■ Task material:
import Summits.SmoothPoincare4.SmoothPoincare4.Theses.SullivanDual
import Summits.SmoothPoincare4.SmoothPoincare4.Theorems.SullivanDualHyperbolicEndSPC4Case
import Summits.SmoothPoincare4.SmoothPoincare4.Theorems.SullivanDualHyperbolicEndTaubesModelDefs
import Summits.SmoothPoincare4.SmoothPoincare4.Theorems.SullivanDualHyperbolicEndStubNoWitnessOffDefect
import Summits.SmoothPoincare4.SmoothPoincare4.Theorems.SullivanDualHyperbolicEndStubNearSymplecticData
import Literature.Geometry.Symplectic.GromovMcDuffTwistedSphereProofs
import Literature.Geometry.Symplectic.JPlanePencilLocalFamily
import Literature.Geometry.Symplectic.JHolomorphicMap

---

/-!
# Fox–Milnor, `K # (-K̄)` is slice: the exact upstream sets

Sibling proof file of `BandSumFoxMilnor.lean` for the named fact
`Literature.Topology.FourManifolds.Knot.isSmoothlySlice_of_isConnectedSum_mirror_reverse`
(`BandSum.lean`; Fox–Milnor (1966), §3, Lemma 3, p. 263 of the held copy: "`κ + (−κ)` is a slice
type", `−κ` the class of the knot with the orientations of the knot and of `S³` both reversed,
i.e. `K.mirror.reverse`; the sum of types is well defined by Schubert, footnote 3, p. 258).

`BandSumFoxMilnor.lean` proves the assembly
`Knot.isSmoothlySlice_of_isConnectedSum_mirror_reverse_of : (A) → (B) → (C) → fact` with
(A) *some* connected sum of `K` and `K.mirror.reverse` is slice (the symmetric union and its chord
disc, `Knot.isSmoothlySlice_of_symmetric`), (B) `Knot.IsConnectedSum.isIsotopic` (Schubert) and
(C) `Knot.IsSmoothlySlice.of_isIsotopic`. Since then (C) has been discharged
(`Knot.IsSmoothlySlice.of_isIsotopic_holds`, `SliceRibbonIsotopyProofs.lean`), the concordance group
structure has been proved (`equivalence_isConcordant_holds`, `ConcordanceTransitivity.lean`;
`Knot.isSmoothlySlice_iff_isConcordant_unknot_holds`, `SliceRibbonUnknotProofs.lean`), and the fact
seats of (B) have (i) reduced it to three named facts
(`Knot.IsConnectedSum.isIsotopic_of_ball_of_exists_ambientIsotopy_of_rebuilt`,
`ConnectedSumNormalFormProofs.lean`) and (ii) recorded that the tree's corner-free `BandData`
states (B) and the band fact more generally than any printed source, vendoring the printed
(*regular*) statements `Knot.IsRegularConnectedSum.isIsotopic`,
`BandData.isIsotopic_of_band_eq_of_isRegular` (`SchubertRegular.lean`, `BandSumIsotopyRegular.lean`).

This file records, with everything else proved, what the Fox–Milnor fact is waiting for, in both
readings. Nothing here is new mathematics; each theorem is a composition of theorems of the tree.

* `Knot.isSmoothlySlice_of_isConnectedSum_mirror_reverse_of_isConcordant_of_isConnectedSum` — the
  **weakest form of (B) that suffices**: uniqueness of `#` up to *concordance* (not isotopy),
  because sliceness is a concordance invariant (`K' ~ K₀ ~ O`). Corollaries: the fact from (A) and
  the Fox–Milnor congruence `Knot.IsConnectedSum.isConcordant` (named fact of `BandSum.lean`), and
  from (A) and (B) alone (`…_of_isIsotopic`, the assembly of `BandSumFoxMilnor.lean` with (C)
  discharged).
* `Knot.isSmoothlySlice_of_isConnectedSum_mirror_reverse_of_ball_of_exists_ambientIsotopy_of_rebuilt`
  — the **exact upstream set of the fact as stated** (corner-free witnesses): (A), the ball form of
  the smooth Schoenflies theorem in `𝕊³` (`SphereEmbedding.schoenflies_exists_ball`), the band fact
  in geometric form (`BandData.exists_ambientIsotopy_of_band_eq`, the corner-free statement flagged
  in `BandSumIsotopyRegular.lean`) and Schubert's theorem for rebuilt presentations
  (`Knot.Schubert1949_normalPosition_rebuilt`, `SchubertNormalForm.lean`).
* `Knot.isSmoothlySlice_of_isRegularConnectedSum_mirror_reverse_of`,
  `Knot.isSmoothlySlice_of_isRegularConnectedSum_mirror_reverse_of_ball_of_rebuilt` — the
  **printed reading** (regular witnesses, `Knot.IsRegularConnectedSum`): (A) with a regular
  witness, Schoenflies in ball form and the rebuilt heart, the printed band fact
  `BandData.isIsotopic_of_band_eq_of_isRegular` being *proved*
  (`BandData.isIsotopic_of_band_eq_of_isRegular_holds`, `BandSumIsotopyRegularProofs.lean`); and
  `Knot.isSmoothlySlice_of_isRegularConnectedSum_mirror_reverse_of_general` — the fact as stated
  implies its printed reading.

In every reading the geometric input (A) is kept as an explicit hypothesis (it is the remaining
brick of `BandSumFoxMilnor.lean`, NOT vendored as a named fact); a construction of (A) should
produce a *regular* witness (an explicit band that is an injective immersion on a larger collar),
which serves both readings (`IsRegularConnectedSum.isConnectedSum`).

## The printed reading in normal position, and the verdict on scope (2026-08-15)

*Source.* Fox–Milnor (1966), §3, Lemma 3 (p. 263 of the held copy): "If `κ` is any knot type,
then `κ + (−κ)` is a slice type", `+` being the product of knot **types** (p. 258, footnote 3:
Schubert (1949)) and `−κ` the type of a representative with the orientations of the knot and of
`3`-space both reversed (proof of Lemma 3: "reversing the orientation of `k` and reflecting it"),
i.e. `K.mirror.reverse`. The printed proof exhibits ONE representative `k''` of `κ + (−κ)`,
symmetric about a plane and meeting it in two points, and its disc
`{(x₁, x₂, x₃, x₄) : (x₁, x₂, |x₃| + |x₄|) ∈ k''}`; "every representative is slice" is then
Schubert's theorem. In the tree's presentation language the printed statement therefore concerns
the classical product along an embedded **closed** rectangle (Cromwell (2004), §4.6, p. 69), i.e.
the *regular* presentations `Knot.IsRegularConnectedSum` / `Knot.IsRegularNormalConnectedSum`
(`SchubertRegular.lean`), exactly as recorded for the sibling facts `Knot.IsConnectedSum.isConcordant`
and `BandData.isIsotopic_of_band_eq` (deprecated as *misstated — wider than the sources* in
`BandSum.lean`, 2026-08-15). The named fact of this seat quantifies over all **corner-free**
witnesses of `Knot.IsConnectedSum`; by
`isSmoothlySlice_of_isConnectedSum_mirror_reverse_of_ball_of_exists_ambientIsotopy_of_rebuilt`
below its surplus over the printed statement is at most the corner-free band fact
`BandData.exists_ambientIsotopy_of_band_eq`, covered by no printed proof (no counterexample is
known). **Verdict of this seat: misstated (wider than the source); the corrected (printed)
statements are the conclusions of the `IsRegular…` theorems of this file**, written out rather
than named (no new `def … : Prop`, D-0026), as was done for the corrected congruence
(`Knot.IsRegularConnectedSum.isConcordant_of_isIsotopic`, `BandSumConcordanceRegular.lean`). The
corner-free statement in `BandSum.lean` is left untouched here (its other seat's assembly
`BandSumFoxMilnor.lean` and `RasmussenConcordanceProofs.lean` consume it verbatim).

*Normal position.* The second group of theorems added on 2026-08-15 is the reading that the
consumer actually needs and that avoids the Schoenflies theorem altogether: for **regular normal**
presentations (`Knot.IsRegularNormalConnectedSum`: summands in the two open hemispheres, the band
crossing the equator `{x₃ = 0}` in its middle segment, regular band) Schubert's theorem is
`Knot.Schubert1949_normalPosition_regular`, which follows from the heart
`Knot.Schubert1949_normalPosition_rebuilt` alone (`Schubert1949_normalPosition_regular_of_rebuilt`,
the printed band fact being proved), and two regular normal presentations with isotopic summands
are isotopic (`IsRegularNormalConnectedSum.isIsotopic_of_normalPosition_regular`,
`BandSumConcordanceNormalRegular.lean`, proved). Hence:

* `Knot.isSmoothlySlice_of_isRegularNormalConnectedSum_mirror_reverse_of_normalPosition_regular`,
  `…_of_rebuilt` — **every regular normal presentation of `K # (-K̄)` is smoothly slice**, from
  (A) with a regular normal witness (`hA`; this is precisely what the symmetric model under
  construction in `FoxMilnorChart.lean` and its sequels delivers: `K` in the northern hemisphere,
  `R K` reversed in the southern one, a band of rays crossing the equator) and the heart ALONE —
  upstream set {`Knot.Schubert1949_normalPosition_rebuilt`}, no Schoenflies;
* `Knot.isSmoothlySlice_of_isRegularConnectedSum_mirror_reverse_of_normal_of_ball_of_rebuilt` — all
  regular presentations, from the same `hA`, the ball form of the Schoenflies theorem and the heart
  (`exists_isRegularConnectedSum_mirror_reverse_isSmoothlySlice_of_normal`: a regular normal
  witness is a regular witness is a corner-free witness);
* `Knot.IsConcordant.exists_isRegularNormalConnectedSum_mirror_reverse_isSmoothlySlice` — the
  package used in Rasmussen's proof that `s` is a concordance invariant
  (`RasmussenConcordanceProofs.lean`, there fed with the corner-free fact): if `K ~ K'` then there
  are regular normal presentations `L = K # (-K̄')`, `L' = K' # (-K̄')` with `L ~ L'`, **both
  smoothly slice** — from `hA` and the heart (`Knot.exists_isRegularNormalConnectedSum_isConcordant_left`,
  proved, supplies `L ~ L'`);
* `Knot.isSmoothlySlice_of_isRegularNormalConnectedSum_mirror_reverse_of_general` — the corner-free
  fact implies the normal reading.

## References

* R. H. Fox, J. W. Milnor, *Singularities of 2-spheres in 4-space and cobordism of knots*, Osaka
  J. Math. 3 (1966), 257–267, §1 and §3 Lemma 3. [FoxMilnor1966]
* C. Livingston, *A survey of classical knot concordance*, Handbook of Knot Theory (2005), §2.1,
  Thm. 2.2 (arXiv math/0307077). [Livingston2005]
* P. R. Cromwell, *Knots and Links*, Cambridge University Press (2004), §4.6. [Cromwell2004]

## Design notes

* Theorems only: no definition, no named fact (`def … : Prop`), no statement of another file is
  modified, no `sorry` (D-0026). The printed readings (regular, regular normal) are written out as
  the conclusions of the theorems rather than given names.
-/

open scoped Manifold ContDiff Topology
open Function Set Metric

■ What is being asked: Which lines above run from the one containing "the printed band fact being" down to the one containing "regular presentations, from"? Repeat exactly those, both ends included, and nothing else.

■ Expected answer:
the printed band fact being proved), and two regular normal presentations with isotopic summands
are isotopic (`IsRegularNormalConnectedSum.isIsotopic_of_normalPosition_regular`,
`BandSumConcordanceNormalRegular.lean`, proved). Hence:

* `Knot.isSmoothlySlice_of_isRegularNormalConnectedSum_mirror_reverse_of_normalPosition_regular`,
  `…_of_rebuilt` — **every regular normal presentation of `K # (-K̄)` is smoothly slice**, from
  (A) with a regular normal witness (`hA`; this is precisely what the symmetric model under
  construction in `FoxMilnorChart.lean` and its sequels delivers: `K` in the northern hemisphere,
  `R K` reversed in the southern one, a band of rays crossing the equator) and the heart ALONE —
  upstream set {`Knot.Schubert1949_normalPosition_rebuilt`}, no Schoenflies;
* `Knot.isSmoothlySlice_of_isRegularConnectedSum_mirror_reverse_of_normal_of_ball_of_rebuilt` — all
  regular presentations, from the same `hA`, the ball form of the Schoenflies theorem and the heart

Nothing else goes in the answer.